# Problem requirements:
Can you return the records below exactly as they stand, but only from the first line through the one with "VIII-a — the"?

(Collected data)
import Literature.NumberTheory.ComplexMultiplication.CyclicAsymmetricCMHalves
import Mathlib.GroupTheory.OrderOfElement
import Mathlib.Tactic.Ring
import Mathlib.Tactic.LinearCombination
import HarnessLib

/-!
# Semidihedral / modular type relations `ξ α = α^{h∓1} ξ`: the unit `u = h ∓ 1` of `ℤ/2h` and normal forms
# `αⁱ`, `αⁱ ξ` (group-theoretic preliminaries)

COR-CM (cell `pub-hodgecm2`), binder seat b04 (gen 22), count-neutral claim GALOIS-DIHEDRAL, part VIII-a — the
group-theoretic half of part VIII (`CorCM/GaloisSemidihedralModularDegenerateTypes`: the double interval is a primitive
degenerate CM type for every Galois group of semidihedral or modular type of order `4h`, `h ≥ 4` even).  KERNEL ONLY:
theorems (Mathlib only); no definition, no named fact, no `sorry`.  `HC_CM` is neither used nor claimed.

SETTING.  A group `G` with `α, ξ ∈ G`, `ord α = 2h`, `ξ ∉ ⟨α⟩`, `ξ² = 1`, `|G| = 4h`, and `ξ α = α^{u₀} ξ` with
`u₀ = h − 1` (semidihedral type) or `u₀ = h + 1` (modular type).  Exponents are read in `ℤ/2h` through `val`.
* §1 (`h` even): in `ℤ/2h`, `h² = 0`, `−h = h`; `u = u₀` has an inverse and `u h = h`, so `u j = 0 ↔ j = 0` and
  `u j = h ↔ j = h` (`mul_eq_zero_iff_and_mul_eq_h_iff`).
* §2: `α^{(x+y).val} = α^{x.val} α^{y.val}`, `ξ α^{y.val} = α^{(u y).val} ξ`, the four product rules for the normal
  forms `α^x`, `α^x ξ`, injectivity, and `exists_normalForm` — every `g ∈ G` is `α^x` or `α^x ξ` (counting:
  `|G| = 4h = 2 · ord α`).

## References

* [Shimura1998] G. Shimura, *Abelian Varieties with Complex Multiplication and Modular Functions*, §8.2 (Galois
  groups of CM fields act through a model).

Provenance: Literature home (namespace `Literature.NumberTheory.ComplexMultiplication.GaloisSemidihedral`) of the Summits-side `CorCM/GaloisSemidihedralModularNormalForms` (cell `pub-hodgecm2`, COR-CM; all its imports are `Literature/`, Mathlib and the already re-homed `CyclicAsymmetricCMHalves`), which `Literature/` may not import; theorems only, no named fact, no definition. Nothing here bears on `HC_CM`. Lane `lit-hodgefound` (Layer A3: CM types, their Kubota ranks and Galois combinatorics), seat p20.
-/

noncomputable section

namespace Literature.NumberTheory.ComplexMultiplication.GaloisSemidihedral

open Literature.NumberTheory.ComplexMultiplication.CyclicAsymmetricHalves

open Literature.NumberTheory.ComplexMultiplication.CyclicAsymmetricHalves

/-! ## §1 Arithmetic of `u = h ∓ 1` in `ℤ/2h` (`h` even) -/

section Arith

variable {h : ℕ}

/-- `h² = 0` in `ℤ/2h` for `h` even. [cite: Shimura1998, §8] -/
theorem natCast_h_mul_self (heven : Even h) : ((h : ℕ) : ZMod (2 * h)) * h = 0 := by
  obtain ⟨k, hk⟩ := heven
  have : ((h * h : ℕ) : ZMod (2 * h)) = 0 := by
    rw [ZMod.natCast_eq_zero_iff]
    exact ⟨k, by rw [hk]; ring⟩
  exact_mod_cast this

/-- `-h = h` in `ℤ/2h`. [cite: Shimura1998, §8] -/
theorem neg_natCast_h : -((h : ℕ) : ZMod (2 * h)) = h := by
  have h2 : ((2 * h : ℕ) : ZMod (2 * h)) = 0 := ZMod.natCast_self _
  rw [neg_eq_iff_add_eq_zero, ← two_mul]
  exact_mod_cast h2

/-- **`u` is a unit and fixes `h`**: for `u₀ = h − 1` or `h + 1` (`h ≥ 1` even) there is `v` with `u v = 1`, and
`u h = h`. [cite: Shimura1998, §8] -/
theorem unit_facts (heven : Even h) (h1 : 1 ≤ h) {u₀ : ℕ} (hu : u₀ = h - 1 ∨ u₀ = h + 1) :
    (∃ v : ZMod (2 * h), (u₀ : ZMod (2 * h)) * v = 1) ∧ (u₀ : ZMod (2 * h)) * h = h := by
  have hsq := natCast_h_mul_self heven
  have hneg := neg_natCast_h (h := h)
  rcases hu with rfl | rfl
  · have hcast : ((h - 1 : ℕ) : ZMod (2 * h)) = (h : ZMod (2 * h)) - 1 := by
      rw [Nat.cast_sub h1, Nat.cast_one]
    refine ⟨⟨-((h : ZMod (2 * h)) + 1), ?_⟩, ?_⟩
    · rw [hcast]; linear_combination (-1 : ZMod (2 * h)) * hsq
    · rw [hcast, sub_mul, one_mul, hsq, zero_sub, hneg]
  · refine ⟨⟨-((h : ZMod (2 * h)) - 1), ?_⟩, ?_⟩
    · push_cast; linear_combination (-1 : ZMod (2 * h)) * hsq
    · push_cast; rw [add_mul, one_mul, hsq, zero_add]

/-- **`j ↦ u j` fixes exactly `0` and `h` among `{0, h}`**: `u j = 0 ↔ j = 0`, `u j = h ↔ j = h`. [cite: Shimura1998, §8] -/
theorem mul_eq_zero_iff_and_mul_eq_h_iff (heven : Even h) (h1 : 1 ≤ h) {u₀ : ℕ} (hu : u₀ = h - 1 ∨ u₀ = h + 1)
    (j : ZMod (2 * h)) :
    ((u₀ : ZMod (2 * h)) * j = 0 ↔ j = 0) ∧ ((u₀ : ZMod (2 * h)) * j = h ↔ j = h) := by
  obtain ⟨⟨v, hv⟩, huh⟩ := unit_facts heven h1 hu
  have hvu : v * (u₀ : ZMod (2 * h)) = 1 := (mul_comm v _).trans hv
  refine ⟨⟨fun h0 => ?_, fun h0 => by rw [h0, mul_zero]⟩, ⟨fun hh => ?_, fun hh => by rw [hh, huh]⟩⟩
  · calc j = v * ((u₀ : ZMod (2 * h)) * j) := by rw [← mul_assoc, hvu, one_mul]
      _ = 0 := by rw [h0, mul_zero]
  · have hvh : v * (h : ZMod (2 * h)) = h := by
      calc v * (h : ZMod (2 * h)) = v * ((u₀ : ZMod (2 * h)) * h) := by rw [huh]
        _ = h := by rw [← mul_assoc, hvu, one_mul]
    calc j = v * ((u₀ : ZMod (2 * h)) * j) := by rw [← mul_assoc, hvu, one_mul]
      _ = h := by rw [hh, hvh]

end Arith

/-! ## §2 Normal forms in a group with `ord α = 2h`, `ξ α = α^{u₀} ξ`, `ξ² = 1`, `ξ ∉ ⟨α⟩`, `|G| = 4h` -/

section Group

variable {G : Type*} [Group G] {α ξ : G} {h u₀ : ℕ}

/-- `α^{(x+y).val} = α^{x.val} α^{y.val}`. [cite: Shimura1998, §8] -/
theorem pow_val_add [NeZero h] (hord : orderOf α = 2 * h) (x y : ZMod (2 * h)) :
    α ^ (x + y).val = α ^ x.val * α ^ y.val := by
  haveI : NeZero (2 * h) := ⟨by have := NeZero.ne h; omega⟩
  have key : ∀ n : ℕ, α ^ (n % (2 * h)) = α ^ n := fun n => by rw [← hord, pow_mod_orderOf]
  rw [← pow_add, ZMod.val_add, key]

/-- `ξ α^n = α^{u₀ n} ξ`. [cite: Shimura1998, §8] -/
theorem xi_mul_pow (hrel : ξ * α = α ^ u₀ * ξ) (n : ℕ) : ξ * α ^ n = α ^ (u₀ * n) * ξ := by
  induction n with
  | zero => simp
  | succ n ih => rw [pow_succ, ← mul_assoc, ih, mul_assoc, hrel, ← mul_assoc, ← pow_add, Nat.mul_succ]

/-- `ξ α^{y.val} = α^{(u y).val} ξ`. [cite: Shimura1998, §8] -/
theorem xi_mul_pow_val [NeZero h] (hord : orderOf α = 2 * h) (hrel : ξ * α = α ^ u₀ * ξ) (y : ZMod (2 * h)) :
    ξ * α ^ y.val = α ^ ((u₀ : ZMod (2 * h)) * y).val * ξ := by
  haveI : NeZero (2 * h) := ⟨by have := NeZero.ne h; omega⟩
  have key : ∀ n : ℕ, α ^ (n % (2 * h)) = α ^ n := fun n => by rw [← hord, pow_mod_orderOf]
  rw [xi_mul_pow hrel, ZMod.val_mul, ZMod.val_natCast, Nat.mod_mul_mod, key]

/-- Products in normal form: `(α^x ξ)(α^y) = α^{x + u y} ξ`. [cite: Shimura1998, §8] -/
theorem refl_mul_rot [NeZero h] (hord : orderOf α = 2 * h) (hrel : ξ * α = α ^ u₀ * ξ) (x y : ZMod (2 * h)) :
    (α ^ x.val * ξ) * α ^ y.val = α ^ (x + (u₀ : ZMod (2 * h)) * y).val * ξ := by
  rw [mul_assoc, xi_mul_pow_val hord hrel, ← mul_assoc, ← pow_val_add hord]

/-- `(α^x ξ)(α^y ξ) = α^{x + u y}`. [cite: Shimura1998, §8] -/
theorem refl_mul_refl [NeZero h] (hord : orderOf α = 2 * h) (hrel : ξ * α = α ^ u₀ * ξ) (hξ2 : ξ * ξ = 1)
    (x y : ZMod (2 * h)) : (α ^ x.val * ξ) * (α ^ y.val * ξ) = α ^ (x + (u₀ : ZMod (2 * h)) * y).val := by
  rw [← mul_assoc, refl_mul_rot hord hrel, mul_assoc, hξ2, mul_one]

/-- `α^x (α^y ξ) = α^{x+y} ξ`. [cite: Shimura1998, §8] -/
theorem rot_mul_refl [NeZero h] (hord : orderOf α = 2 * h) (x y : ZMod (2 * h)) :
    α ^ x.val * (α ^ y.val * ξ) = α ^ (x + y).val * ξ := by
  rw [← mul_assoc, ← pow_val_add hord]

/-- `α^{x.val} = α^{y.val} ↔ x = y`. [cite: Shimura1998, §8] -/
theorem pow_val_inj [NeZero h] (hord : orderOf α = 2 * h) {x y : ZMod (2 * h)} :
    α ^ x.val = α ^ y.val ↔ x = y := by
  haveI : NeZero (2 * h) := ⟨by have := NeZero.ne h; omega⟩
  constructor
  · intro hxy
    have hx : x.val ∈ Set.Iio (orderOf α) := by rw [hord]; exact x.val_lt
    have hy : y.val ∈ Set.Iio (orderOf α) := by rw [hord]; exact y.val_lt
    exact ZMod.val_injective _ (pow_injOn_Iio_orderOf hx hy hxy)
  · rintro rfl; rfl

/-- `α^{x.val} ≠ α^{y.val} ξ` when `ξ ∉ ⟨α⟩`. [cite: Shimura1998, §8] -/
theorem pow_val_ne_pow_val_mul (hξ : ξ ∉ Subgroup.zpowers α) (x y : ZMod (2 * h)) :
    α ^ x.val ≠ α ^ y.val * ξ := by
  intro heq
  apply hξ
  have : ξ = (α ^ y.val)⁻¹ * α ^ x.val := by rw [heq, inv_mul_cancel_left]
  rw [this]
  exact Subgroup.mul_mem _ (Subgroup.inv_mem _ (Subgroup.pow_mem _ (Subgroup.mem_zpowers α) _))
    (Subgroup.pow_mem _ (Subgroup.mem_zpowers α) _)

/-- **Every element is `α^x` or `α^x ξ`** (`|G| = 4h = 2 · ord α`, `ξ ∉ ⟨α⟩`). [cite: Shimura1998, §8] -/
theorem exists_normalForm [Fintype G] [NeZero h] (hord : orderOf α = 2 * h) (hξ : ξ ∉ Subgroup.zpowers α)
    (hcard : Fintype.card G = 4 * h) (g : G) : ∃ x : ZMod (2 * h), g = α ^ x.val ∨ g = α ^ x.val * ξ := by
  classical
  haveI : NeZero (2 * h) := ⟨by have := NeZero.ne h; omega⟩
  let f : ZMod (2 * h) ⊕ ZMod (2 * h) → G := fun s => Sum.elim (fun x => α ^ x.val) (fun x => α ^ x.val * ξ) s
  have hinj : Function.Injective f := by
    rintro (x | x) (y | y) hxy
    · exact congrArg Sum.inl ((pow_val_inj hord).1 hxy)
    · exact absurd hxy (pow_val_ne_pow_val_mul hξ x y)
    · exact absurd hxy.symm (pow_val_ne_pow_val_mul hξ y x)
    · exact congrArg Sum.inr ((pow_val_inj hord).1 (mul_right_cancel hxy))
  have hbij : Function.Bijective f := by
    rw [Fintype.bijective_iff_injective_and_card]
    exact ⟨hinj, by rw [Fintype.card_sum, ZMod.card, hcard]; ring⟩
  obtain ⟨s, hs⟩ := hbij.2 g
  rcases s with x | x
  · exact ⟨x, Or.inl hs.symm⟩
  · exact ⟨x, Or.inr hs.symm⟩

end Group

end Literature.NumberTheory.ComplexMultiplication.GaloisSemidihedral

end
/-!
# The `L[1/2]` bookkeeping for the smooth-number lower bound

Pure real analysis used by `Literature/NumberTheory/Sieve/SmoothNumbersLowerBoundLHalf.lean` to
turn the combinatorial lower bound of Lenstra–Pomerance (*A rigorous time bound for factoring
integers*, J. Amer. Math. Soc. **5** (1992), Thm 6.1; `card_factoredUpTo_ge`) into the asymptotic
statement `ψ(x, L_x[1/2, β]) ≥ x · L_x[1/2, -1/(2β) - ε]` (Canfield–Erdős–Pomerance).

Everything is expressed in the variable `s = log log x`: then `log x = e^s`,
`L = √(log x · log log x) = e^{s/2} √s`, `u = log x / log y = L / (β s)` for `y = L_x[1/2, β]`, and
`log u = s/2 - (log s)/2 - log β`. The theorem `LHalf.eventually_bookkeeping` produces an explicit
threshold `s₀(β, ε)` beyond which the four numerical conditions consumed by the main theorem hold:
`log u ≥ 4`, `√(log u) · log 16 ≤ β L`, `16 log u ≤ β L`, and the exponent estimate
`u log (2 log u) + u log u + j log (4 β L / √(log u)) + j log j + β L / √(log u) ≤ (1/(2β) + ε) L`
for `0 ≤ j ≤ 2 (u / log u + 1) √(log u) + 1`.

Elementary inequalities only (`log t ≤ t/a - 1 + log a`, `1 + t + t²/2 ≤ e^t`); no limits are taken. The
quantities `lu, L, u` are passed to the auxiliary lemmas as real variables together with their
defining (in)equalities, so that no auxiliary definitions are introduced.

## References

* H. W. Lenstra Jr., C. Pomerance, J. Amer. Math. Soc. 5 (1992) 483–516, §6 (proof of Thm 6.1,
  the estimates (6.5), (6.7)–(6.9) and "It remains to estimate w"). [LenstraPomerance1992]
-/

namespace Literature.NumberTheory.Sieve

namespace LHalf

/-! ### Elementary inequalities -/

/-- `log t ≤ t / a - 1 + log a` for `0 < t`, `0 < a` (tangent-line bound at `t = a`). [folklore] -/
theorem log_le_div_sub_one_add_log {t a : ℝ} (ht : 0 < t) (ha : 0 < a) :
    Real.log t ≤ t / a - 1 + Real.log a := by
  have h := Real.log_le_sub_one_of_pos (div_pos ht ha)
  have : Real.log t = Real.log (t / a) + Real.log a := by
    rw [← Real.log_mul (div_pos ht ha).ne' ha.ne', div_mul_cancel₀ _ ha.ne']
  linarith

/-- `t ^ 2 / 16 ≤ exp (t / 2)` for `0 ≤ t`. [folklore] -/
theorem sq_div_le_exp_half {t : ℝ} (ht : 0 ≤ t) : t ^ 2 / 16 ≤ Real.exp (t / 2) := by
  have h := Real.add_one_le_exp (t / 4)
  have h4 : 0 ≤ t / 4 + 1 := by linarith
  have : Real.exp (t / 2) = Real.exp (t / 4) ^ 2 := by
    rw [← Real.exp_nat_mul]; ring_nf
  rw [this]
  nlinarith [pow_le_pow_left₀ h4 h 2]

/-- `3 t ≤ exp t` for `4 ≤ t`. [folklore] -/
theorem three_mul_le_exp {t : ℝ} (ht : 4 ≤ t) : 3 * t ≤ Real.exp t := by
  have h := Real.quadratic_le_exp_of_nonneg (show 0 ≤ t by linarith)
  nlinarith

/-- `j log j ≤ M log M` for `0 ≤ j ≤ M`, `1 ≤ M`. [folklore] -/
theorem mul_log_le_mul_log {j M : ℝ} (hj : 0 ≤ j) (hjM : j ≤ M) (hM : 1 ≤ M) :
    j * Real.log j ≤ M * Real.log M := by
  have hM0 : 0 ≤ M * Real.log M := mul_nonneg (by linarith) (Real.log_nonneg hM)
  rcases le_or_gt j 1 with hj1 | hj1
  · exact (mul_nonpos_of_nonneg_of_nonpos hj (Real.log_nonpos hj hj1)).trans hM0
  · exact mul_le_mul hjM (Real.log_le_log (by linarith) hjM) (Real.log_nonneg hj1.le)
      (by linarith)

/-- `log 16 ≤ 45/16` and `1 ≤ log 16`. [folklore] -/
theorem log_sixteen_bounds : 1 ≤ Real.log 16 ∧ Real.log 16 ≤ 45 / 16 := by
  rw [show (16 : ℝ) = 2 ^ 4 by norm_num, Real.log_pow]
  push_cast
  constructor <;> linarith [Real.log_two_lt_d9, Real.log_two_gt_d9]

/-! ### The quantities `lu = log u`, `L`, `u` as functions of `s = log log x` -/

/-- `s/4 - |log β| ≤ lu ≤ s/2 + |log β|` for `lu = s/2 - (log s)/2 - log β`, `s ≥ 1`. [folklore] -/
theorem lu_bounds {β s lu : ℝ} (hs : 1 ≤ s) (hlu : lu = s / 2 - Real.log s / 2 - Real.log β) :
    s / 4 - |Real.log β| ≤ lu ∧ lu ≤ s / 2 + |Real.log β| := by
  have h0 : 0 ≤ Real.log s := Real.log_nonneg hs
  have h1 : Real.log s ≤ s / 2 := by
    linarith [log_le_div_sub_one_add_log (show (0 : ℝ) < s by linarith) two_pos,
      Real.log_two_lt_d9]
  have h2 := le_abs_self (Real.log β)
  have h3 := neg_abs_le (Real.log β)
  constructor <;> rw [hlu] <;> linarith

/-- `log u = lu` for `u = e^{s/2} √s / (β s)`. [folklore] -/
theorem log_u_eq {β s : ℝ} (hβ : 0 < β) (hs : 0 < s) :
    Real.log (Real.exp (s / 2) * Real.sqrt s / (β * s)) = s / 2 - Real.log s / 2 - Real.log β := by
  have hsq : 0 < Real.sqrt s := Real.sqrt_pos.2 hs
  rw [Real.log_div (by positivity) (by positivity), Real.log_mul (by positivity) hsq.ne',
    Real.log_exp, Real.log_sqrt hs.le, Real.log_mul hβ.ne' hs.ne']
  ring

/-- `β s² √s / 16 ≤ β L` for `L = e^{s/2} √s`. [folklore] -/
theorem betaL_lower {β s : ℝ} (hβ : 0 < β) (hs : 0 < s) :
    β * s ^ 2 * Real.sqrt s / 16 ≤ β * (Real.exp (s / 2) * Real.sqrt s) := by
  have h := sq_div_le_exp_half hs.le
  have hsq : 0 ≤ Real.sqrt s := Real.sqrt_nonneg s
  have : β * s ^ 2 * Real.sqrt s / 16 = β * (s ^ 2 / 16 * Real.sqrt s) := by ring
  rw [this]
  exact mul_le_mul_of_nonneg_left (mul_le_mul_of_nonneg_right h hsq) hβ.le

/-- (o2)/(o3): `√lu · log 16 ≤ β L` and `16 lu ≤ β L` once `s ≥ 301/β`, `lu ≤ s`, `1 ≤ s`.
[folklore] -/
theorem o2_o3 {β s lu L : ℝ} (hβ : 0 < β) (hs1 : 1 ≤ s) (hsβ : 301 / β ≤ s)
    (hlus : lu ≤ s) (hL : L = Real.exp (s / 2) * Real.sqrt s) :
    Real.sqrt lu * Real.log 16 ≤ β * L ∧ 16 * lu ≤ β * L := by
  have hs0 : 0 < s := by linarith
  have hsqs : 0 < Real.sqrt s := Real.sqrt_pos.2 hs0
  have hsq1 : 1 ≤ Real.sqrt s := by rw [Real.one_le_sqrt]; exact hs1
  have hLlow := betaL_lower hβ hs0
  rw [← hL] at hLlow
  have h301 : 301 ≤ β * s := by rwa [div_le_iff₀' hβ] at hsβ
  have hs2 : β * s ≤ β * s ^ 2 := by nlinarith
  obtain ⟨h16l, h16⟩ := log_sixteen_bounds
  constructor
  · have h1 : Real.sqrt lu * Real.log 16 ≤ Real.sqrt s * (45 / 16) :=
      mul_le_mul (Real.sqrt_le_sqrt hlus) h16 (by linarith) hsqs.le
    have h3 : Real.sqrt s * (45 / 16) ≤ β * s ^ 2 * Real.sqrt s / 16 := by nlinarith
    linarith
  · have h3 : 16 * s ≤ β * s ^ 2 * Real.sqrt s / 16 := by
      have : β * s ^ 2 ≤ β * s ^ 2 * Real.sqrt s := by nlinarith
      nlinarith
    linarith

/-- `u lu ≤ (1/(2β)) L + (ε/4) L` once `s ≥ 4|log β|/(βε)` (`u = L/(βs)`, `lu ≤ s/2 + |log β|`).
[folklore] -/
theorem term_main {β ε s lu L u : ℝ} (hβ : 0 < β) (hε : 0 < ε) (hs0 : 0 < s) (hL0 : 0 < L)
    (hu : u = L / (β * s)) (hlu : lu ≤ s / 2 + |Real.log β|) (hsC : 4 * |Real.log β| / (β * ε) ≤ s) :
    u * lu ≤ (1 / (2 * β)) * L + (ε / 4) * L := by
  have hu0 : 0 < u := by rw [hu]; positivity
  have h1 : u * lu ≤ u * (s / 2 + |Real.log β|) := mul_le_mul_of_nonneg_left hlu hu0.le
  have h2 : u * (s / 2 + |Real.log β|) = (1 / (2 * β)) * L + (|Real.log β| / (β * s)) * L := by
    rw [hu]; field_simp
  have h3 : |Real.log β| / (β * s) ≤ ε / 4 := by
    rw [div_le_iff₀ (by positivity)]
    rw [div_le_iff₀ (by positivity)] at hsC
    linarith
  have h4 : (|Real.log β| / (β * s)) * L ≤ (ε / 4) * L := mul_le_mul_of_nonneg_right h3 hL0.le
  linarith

# Output below:
import Literature.NumberTheory.ComplexMultiplication.CyclicAsymmetricCMHalves
import Mathlib.GroupTheory.OrderOfElement
import Mathlib.Tactic.Ring
import Mathlib.Tactic.LinearCombination
import HarnessLib

/-!
# Semidihedral / modular type relations `ξ α = α^{h∓1} ξ`: the unit `u = h ∓ 1` of `ℤ/2h` and normal forms
# `αⁱ`, `αⁱ ξ` (group-theoretic preliminaries)

COR-CM (cell `pub-hodgecm2`), binder seat b04 (gen 22), count-neutral claim GALOIS-DIHEDRAL, part VIII-a — the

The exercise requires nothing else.